Privacy Policy

Effective Date: June 2019


This Privacy Policy explains how Mindstrong Inc. d/b/a Mindstrong Health (“Mindstrong,” “we,” “us” or “our”) collects, uses and discloses your information when you access or use our website located at or our other websites (“Sites”), our mobile applications (the “Apps”) and other online services, in each case that we own and/or operate and that link to this Privacy Policy (collectively, the “Services”) and when you otherwise interact with us.

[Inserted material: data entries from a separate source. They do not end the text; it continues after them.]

-- heartbeats as in the line's §3 (A-plan2 a4-liuD3 v2): the five `have`s over the spelled family exceed the default budget.
set_option maxHeartbeats 2000000 in
/-- **the five thirds + the three IV-4(c) facts ⇒ [Lem. D.1 (3)] AS PRINTED on `famAtV … e₁ … v`**, by `by_cases hE : IsField (F ⊗ F⁺_v)` — the line's
§3 `lemD1_3AsPrintedI_famAtV_of`, verbatim (kernel-checked composition). [cite: Liu2021, App. D Lem. D.1 (3) (l. 5233)] -/
theorem lemD1_3AsPrintedI_famAtV_of_facts (s₁ : SameClassChiOfIsoNonsplit) (s₂ : MuOfIsoNonsplit) (s₃ : SplitInjective) (s₄ : SameClassOfSplit)
    (s₅ : IsoOfParams) (hc1 : Literature.RepresentationTheory.MoeglinVignerasWaldspurger1987.rankOne_theta_lines_disjoint)
    (hc3 : Literature.RepresentationTheory.MoeglinVignerasWaldspurger1987.rankOne_theta_twist_rigidity)
    (hc4 : Literature.RepresentationTheory.MoeglinVignerasWaldspurger1987.rankOne_theta_twist_rigidity_split)
    (F : HodgeCM.CMField) (dV : Fin 3 → (F : Type))
      (hdV : ∀ i, IsCMField.complexConj (F : Type) (dV i) = dV i) (hdV0 : ∀ i, dV i ≠ 0) {ι : Type}
      (ψ : ι → (Literature.NumberTheory.Automorphic.IdeleClassGroup (F : Type) →ₜ* Circle))
      (hψ : ∀ t, IdeleClassGroup.IsConjugateSymplectic (F : Type) (ψ t))
      (aOf : ι → (↥(maximalRealSubfield (F : Type)))ˣ)
      (χOf : ι → Def411WeilCarriers.Chi ↥(maximalRealSubfield (F : Type)) (F : Type) (IsCMField.complexConj (F : Type)))
      (v : IsDedekindDomain.HeightOneSpectrum (𝓞 ↥(maximalRealSubfield (F : Type)))) :
    LemD1_3AsPrintedI (famAtV F e₁ dV hdV hdV0 ψ hψ aOf χOf v) := by
  have h₁ := s₁ hc1 F dV hdV hdV0 ψ hψ aOf χOf v
  have h₂ := s₂ hc1 hc3 F dV hdV hdV0 ψ hψ aOf χOf v
  have h₃ := s₃ hc4 F dV hdV hdV0 ψ hψ aOf χOf v
  have h₄ := @s₄ F dV hdV hdV0 ι ψ hψ aOf χOf v
  have h₅ := @s₅ F dV hdV hdV0 ι ψ hψ aOf χOf v
  intro _ i j
  refine ⟨fun h => ?_, fun h => h₅ i j h.1 h.2.1 h.2.2⟩
  by_cases hE : IsField (UnitaryGroup.LocalRing (F : Type) v)
  · exact ⟨h₂ hE i j h, (h₁ hE i j h).1, (h₁ hE i j h).2⟩
  · exact ⟨(h₃ hE i j h).1, h₄ hE i j, (h₃ hE i j h).2⟩
import Literature.Barriers.CriticalPhenomena.GridSAWTowersPieceFn
import Literature.Barriers.CriticalPhenomena.GridSAWTowersReduction
import Literature.Barriers.CriticalPhenomena.GridSAWDrawingChecker
import Literature.Barriers.CriticalPhenomena.GridSAWInstanceCanon
import Literature.Computability.Complexity.ListFoldBricks
import HarnessLib

/-!
# Tower step of Theorem 7 (1) (Liśkiewicz–Ogihara–Toda 2003), machine part (T3): the instance
# map `R₁ = towerCode` IS polynomial time — assembly of the machine and discharge of
# `LOT2003_thm7_fixedLength_towers`

Final file of the tower step. `GridSAWTowersReduction.lean` reduced the named sub-fact
`LOT2003_thm7_fixedLength_towers : GRIDHAMPATHCOUNT ≤ᵖ_{parsimonious} SAWCOUNT₁` (Theorem 7 (1),
"Define `R₁(x) = (E₂, τ, h)`") to the machine fact `LOT2003_thm7_fixedLength_towers_FP :
towerCode ∈ FP`, `towerCode = encode ∘ towerInstance ∘ decode`. This file assembles a brick
function `TowerGen.towerCodeFn ∈ FP` and proves `towerCodeFn = towerCode`, from the four parts of
(T3) now in the tree:

* (A) `GridSAWInstanceCanon.lean` — `canonDrawnGraphFn w = encode (decDrawnGraph w)`, the total
  decoder `decode w = some (decDrawnGraph w)` (so every later stage sees a canonical code);
* (B) `GridSAWDrawingChecker.lean` — the one-bit test `drawingChk ⟨code P, code D⟩ = [1] ↔
  IsGridDrawing P D`, and `lookupF ⟨code P, bin i⟩ = code P[i]`;
* (C) `GridSAWTowersEnumeration.lean` + `GridSAWTowersPieceFn.lean` — the generator
  `genItemsFn (ctx code Λ v) = framesOf (cV v) (drawnEdges (uniformize P D).2)`;
* (D) this file — on the canonical code `code P D s t = ⟨code P, ⟨code D, ⟨bin s, bin t⟩⟩⟩`:
  `lamFn` (**`1^Λ`, `Λ = maxEdges D`**, a max-fold `Brick.foldFn lamStep` over the edge codes,
  `lamFn_code`; `foldl_max_eq_maxEdges`), the scaled end images `M P[s]`, `M P[t]` as difference
  pairs (`ms1F`, …, by `lookupF`, `ofSMFn`, `zmulF`), the context `ctxcF = ⟨code, ⟨1^Λ, -P₂[s]⟩⟩`,
  the header `hdrEcF = 1^{|D|·24Λ·Λ}` (`length_drawnEdges_uniformize`), `tauF` (the code of
  `P₂[t] - P₂[s]`), `lenF = bin (24Λ²(N-1))`, **`mainF`** with `mainF_code`: the code of
  `(E₂ - P₂[s], P₂[t] - P₂[s], 24Λ²(N-1))` (`encode_fixedLength_eq`, `encList_translate`,
  `img_uniformize`); the branches `validF` (`drawingChk ∧ s < N ∧ t < N`, `validF_code`), `oneF`
  (`N ≤ 1`), `outF`, **`outF_code : outF (code P D s t) = encode (towerInstance P D s t)`**;
  `towerCodeFn = outF ∘ canonDrawnGraphFn`, **`towerCodeFn_mem_FP`**,
  **`towerCodeFn_eq_towerCode`**, **`LOT2003_thm7_fixedLength_towers_FP_holds`** and
  **`LOT2003_thm7_fixedLength_towers_holds`**.

No machine is written anywhere: every stage is an `FP` brick assembly whose value is computed
symbolically on the codes that matter and whose membership in `FP` is compositional.

## References

* M. Liśkiewicz, M. Ogihara, S. Toda, *The complexity of counting self-avoiding walks in
  subgraphs of two-dimensional grids and hypercubes*, TCS 304 (2003) 129–156, §4, proof of
  Theorem 7 ("Define `R₁(x) = (E₂, τ, h)` … the pair `(R₁, R₃)` witnesses that the types 1–3 …
  are each `#P`-complete under `≤ᵖ_{r-shift}`-reductions"), §2.2 (polynomial-time reductions).
* S. Arora, B. Barak, *Computational Complexity: A Modern Approach*, CUP 2009, §1.3 (polynomial
  time: composition, bounded loops), §0.1 (codes).
-/

noncomputable section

Please note we enter into agreements (“Organization Agreements”) with employers sponsoring group health plans for their employees, health insurers, health care providers, research institutions, and other organizations (“Organizations”) that govern our use of Protected Health Information under HIPAA and certain other information about you that we receive from you or on behalf of the Organizations. To the extent that this Privacy Policy conflicts with any applicable Organization Agreement, the Organization Agreement will control. If you use the Services as a plan member or patient of an Organization and have questions about the treatment of your Protected Health Information, you should review the HIPAA Notice of Privacy Practices of the Organization or contact the Organization.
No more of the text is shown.